import Summits.CriticalPhenomena.PercolationContinuityZ3.Theorems.PercNearOneGluingNoHeavyLowerTailConditionedChampionExchange
import Summits.CriticalPhenomena.PercolationContinuityZ3.Theorems.PercNearOneGluingNoHeavyLowerTailPrefixPackingTwo
import HarnessLib

/-!
# `NoHeavyLowerTail` (stmt-CriticalPhenomena-4575) — OBSERVER LIGHTNESS: an observer hanging on a set of relays is light no more
# often than the lightest of them (pair case proved; general case reduced to the restricted-attachment exchange)

Support file (lemma factory #8 `prim-lf-8`, gen 7; `--supports stmt-CriticalPhenomena-4575`).  No definitions, no named facts,
no sorries.  `μ = prodBernoulli w`, relays `A`, level `j`, `R_v = {|π(v)| ≤ j}`, `S(v) = μ(R_v)`, `E_Q = {o ↔ Q} = ⋃_{x∈Q} {o↔x}`
for `Q ⊆ A`.

* `ObserverLightness.observer_le_lightest_of_rex` — for `x ∈ Q ⊆ A`, GIVEN the restricted-attachment exchange REX(`Q ∖ x`; `x`) for this
  graph (`μ({o↔Q∖x}, 1≤|π(o)|≤j, |π(x)|>j) ≤ μ({o↔Q∖x}, |π(o)|>j, |π(x)|≤j)`, see `…RestrictedAttachmentExchange.lean`):
  `μ(E_Q ∩ R_o) ≤ μ(E_Q ∩ R_x)` — jointly with its attachment to `Q`, the observer's block is light no more often than `x`'s;
  `observerLight_of_rex`: then `μ(E_Q ∩ R_o) ≤ μ(E_Q) · S(x)` by Harris (`E_Q` increasing, `R_x` decreasing).
* `observer_le_lightest_pair`, `observerLight_pair` — the case `Q = {x, b}` with `S(b) ≤ S(x)` is UNCONDITIONAL, because REX(`{b}`; `x`) is
  the conditioned championship exchange (`conditionedChampionExchange_swap`):  **`μ(E_{x,b} ∩ R_o) ≤ μ(E_{x,b}) · S(x)`**, i.e.
  `P(|π(o)| ≤ j | o ↔ {x,b}) ≤ max(S(x), S(b))` (Harris alone only gives `≤ P(|π(o)| ≤ j)`, which counts the unattached observer).
So OBSMAX(|Q|) ⟸ REX(|Q|−1), with REX(1) a theorem.  Seat census of `P(o light | o ↔ Q) ≤ max_{x∈Q} S(x)`: 0 / 10 569 exact cases
(all cells `|A| ≤ 7`, `|Q| ≤ 4`) + climbs (prim-lf-8 CANDIDATES v8 B8-7).
-/

noncomputable section

namespace Summit.CriticalPhenomena.PercolationContinuityZ3.Theorems

open MeasureTheory Set Literature.Probability.LatticeModels Literature.Probability.Percolation
open scoped Classical BigOperators

variable {n : ℕ}

namespace ObserverLightness

open ConditionedChampionExchange

/-- `{o ↔ Q} = {∃ y ∈ Q, o ↔ y}` is an upper set of configurations. [folklore] -/
theorem isUpperSet_attached (Q : Finset (Fin n)) (o : Fin n) :
    IsUpperSet {ω : BondConfig (Fin n) | ∃ y ∈ Q, ω ∈ (openConn o y : Set (BondConfig (Fin n)))} := by
  rintro ω ω' hle ⟨y, hy, h⟩
  exact ⟨y, hy, isUpperSet_openConn o y hle h⟩

/-- **Observer lightness from the restricted-attachment exchange.**  For `x ∈ Q ⊆ A`, REX(`Q ∖ x`; `x`) for this graph gives
`μ(E_Q ∩ R_o) ≤ μ(E_Q ∩ R_x)`. [this work] -/
theorem observer_le_lightest_of_rex (w : Sym2 (Fin n) → unitInterval) (A Q : Finset (Fin n)) (o x : Fin n) (j : ℕ)
    (hQA : Q ⊆ A) (hx : x ∈ Q)
    (hREX : (prodBernoulli w).real ({ω : BondConfig (Fin n) | ∃ y ∈ Q.erase x, ω ∈ (openConn o y : Set (BondConfig (Fin n)))} ∩
          {ω | 1 ≤ (A.filter fun a => ω ∈ openConn o a).card ∧ (A.filter fun a => ω ∈ openConn o a).card ≤ j} ∩
          {ω | j < (A.filter fun a => ω ∈ openConn x a).card}) ≤
      (prodBernoulli w).real ({ω : BondConfig (Fin n) | ∃ y ∈ Q.erase x, ω ∈ (openConn o y : Set (BondConfig (Fin n)))} ∩
          {ω | j < (A.filter fun a => ω ∈ openConn o a).card} ∩
          {ω | (A.filter fun a => ω ∈ openConn x a).card ≤ j})) :
    (prodBernoulli w).real ({ω : BondConfig (Fin n) | ∃ y ∈ Q, ω ∈ (openConn o y : Set (BondConfig (Fin n)))} ∩
        {ω | (A.filter fun a => ω ∈ openConn o a).card ≤ j}) ≤
      (prodBernoulli w).real ({ω : BondConfig (Fin n) | ∃ y ∈ Q, ω ∈ (openConn o y : Set (BondConfig (Fin n)))} ∩
        {ω | (A.filter fun a => ω ∈ openConn x a).card ≤ j}) := by
  set μ := prodBernoulli w with hμ
  set E : Set (BondConfig (Fin n)) := {ω | ∃ y ∈ Q, ω ∈ (openConn o y : Set (BondConfig (Fin n)))} with hE
  set E' : Set (BondConfig (Fin n)) := {ω | ∃ y ∈ Q.erase x, ω ∈ (openConn o y : Set (BondConfig (Fin n)))} with hE'
  set Lo : Set (BondConfig (Fin n)) := {ω | (A.filter fun a => ω ∈ openConn o a).card ≤ j} with hLo
  set Lo1 : Set (BondConfig (Fin n)) := {ω | 1 ≤ (A.filter fun a => ω ∈ openConn o a).card ∧
    (A.filter fun a => ω ∈ openConn o a).card ≤ j} with hLo1
  set Ho : Set (BondConfig (Fin n)) := {ω | j < (A.filter fun a => ω ∈ openConn o a).card} with hHo
  set Lx : Set (BondConfig (Fin n)) := {ω | (A.filter fun a => ω ∈ openConn x a).card ≤ j} with hLx
  set Hx : Set (BondConfig (Fin n)) := {ω | j < (A.filter fun a => ω ∈ openConn x a).card} with hHx
  have hmeas : ∀ s : Set (BondConfig (Fin n)), MeasurableSet s := fun _ => MeasurableSet.of_discrete
  -- split `E ∩ Lo` by `x` heavy / light, and `E ∩ Lx` by `o` heavy / light
  have s1 : μ.real (E ∩ Lo) = μ.real (E ∩ Lo ∩ Lx) + μ.real (E ∩ Lo ∩ Hx) := by
    have hc : E ∩ Lo ∩ Hx = (E ∩ Lo) \ Lx := by
      ext ω; simp only [mem_inter_iff, mem_sdiff, hLx, hHx, mem_setOf_eq, not_le]
    rw [hc]; exact (measureReal_inter_add_sdiff (μ := μ) (s := E ∩ Lo) (t := Lx) (hmeas _)).symm
  have s2 : μ.real (E ∩ Lx) = μ.real (E ∩ Lx ∩ Lo) + μ.real (E ∩ Lx ∩ Ho) := by
    have hc : E ∩ Lx ∩ Ho = (E ∩ Lx) \ Lo := by
      ext ω; simp only [mem_inter_iff, mem_sdiff, hLo, hHo, mem_setOf_eq, not_le]
    rw [hc]; exact (measureReal_inter_add_sdiff (μ := μ) (s := E ∩ Lx) (t := Lo) (hmeas _)).symm
  have e1 : E ∩ Lx ∩ Lo = E ∩ Lo ∩ Lx := by ext ω; simp only [mem_inter_iff]; tauto
  -- a light observer attached to `Q` while `x` is heavy is attached to `Q ∖ x`, with `N ≥ 1`
  have i1 : E ∩ Lo ∩ Hx ⊆ E' ∩ Lo1 ∩ Hx := by
    rintro ω ⟨⟨⟨y, hy, hoy⟩, hlo⟩, hhx⟩
    have hlo' : (A.filter fun a => ω ∈ openConn o a).card ≤ j := hlo
    have hhx' : j < (A.filter fun a => ω ∈ openConn x a).card := hhx
    have hyx : y ≠ x := by
      rintro rfl
      rw [← filter_eq_of_openConn A hoy] at hhx'
      exact absurd hlo' (not_le.2 hhx')
    have h1 : 1 ≤ (A.filter fun a => ω ∈ openConn o a).card :=
      Finset.card_pos.2 ⟨y, Finset.mem_filter.2 ⟨hQA hy, hoy⟩⟩
    exact ⟨⟨⟨y, Finset.mem_erase.2 ⟨hyx, hy⟩, hoy⟩, ⟨h1, hlo'⟩⟩, hhx⟩
  have i2 : E' ∩ Ho ∩ Lx ⊆ E ∩ Lx ∩ Ho := by
    rintro ω ⟨⟨⟨y, hy, hoy⟩, hho⟩, hlx⟩
    exact ⟨⟨⟨y, Finset.mem_of_mem_erase hy, hoy⟩, hlx⟩, hho⟩
  have m1 := measureReal_mono (μ := μ) i1 (measure_ne_top μ _)
  have m2 := measureReal_mono (μ := μ) i2 (measure_ne_top μ _)
  have key : μ.real (E' ∩ Lo1 ∩ Hx) ≤ μ.real (E' ∩ Ho ∩ Lx) := hREX
  rw [s1, s2, e1]
  linarith

/-- **Observer lightness, product form.**  Under the hypotheses of `observer_le_lightest_of_rex`: `μ(E_Q ∩ R_o) ≤ μ(E_Q) · S(x)`
(Harris: `E_Q` is increasing, `R_x` decreasing). [this work] -/
theorem observerLight_of_rex (w : Sym2 (Fin n) → unitInterval) (A Q : Finset (Fin n)) (o x : Fin n) (j : ℕ)
    (hQA : Q ⊆ A) (hx : x ∈ Q)
    (hREX : (prodBernoulli w).real ({ω : BondConfig (Fin n) | ∃ y ∈ Q.erase x, ω ∈ (openConn o y : Set (BondConfig (Fin n)))} ∩
          {ω | 1 ≤ (A.filter fun a => ω ∈ openConn o a).card ∧ (A.filter fun a => ω ∈ openConn o a).card ≤ j} ∩
          {ω | j < (A.filter fun a => ω ∈ openConn x a).card}) ≤
      (prodBernoulli w).real ({ω : BondConfig (Fin n) | ∃ y ∈ Q.erase x, ω ∈ (openConn o y : Set (BondConfig (Fin n)))} ∩
          {ω | j < (A.filter fun a => ω ∈ openConn o a).card} ∩
          {ω | (A.filter fun a => ω ∈ openConn x a).card ≤ j})) :
    (prodBernoulli w).real ({ω : BondConfig (Fin n) | ∃ y ∈ Q, ω ∈ (openConn o y : Set (BondConfig (Fin n)))} ∩
        {ω | (A.filter fun a => ω ∈ openConn o a).card ≤ j}) ≤
      (prodBernoulli w).real {ω : BondConfig (Fin n) | ∃ y ∈ Q, ω ∈ (openConn o y : Set (BondConfig (Fin n)))} *
        (prodBernoulli w).real {ω : BondConfig (Fin n) | (A.filter fun a => ω ∈ openConn x a).card ≤ j} :=
  le_trans (observer_le_lightest_of_rex w A Q o x j hQA hx hREX)
    (prodBernoulli_harris_upper_lower w (isUpperSet_attached Q o) (PrefixPacking.isLowerSet_cardLe A x j)
      MeasurableSet.of_discrete MeasurableSet.of_discrete)

/-- **Observer lightness for a pair (unconditional).**  If `x, b ∈ A` and `S(b) ≤ S(x)` then
`μ({o↔x ∨ o↔b} ∩ R_o) ≤ μ({o↔x ∨ o↔b} ∩ R_x)`. [this work] -/
theorem observer_le_lightest_pair (w : Sym2 (Fin n) → unitInterval) (A : Finset (Fin n)) (o x b : Fin n) (j : ℕ)
    (hxA : x ∈ A) (hbA : b ∈ A) (hxb : x ≠ b)
    (hS : (prodBernoulli w).real {ω : BondConfig (Fin n) | (A.filter fun a => ω ∈ openConn b a).card ≤ j} ≤
      (prodBernoulli w).real {ω : BondConfig (Fin n) | (A.filter fun a => ω ∈ openConn x a).card ≤ j}) :
    (prodBernoulli w).real ({ω : BondConfig (Fin n) | ∃ y ∈ ({x, b} : Finset (Fin n)), ω ∈ (openConn o y : Set (BondConfig (Fin n)))} ∩
        {ω | (A.filter fun a => ω ∈ openConn o a).card ≤ j}) ≤
      (prodBernoulli w).real ({ω : BondConfig (Fin n) | ∃ y ∈ ({x, b} : Finset (Fin n)), ω ∈ (openConn o y : Set (BondConfig (Fin n)))} ∩
        {ω | (A.filter fun a => ω ∈ openConn x a).card ≤ j}) := by
  have hQA : ({x, b} : Finset (Fin n)) ⊆ A := by
    intro y hy
    rcases Finset.mem_insert.1 hy with rfl | hy
    · exact hxA
    · rw [Finset.mem_singleton.1 hy]; exact hbA
  have hx : x ∈ ({x, b} : Finset (Fin n)) := Finset.mem_insert_self x {b}
  have herase : ({x, b} : Finset (Fin n)).erase x = {b} := by
    rw [Finset.erase_insert_eq_erase, Finset.erase_eq_of_notMem (by simpa [Finset.mem_singleton] using hxb)]
  refine observer_le_lightest_of_rex w A {x, b} o x j hQA hx ?_
  rw [herase]
  -- REX({b}; x) is the conditioned championship exchange
  have key := conditionedChampionExchange_swap w A o b x j hS
  have e1 : ({ω : BondConfig (Fin n) | ∃ y ∈ ({b} : Finset (Fin n)), ω ∈ (openConn o y : Set (BondConfig (Fin n)))} ∩
          {ω | 1 ≤ (A.filter fun a => ω ∈ openConn o a).card ∧ (A.filter fun a => ω ∈ openConn o a).card ≤ j} ∩
          {ω | j < (A.filter fun a => ω ∈ openConn x a).card}) ⊆
      ((openConn o b : Set (BondConfig (Fin n))) ∩ {ω | (A.filter fun a => ω ∈ openConn b a).card ≤ j} ∩
        {ω | j < (A.filter fun a => ω ∈ openConn x a).card}) := by
    rintro ω ⟨⟨⟨y, hy, hoy⟩, -, hle⟩, hhx⟩
    rw [Finset.mem_singleton.1 hy] at hoy
    refine ⟨⟨hoy, ?_⟩, hhx⟩
    show (A.filter fun a => ω ∈ openConn b a).card ≤ j
    rw [← filter_eq_of_openConn A hoy]; exact hle
  have e2 : ((openConn o b : Set (BondConfig (Fin n))) ∩ {ω | j < (A.filter fun a => ω ∈ openConn b a).card} ∩
        {ω | (A.filter fun a => ω ∈ openConn x a).card ≤ j}) ⊆
      ({ω : BondConfig (Fin n) | ∃ y ∈ ({b} : Finset (Fin n)), ω ∈ (openConn o y : Set (BondConfig (Fin n)))} ∩
          {ω | j < (A.filter fun a => ω ∈ openConn o a).card} ∩
          {ω | (A.filter fun a => ω ∈ openConn x a).card ≤ j}) := by
    rintro ω ⟨⟨hob, hb⟩, hlx⟩
    refine ⟨⟨⟨b, Finset.mem_singleton_self b, hob⟩, ?_⟩, hlx⟩
    show j < (A.filter fun a => ω ∈ openConn o a).card
    rw [filter_eq_of_openConn A hob]; exact hb
  exact le_trans (measureReal_mono e1 (measure_ne_top _ _)) (le_trans key (measureReal_mono e2 (measure_ne_top _ _)))

end ObserverLightness

open ObserverLightness

/-- **An observer attached to a pair of relays is light no more often than the lighter relay** (unconditional):
for `x ≠ b` in `A` with `S(b) ≤ S(x)`,  `μ({o↔x ∨ o↔b} ∩ {|π(o)| ≤ j}) ≤ μ({o↔x ∨ o↔b}) · S(x)`,
i.e. `P(|π(o)| ≤ j | o ↔ {x,b}) ≤ max(S(x), S(b))`. [this work] -/
theorem observerLight_pair (w : Sym2 (Fin n) → unitInterval) (A : Finset (Fin n)) (o x b : Fin n) (j : ℕ)
    (hxA : x ∈ A) (hbA : b ∈ A) (hxb : x ≠ b)
    (hS : (prodBernoulli w).real {ω : BondConfig (Fin n) | (A.filter fun a => ω ∈ openConn b a).card ≤ j} ≤
      (prodBernoulli w).real {ω : BondConfig (Fin n) | (A.filter fun a => ω ∈ openConn x a).card ≤ j}) :
    (prodBernoulli w).real ({ω : BondConfig (Fin n) | ∃ y ∈ ({x, b} : Finset (Fin n)), ω ∈ (openConn o y : Set (BondConfig (Fin n)))} ∩
        {ω | (A.filter fun a => ω ∈ openConn o a).card ≤ j}) ≤
      (prodBernoulli w).real {ω : BondConfig (Fin n) | ∃ y ∈ ({x, b} : Finset (Fin n)), ω ∈ (openConn o y : Set (BondConfig (Fin n)))} *
        (prodBernoulli w).real {ω : BondConfig (Fin n) | (A.filter fun a => ω ∈ openConn x a).card ≤ j} :=
  le_trans (observer_le_lightest_pair w A o x b j hxA hbA hxb hS)
    (prodBernoulli_harris_upper_lower w (isUpperSet_attached {x, b} o) (PrefixPacking.isLowerSet_cardLe A x j)
      MeasurableSet.of_discrete MeasurableSet.of_discrete)

end Summit.CriticalPhenomena.PercolationContinuityZ3.Theorems

end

◆ ◆ ◆ ◆

## [ASSIGNMENT]
Wherever the string "show" turns up in the material, copy the whole line.

## [OUTPUT OF THE EXERCISE]
    show (A.filter fun a => ω ∈ openConn b a).card ≤ j
    show j < (A.filter fun a => ω ∈ openConn o a).card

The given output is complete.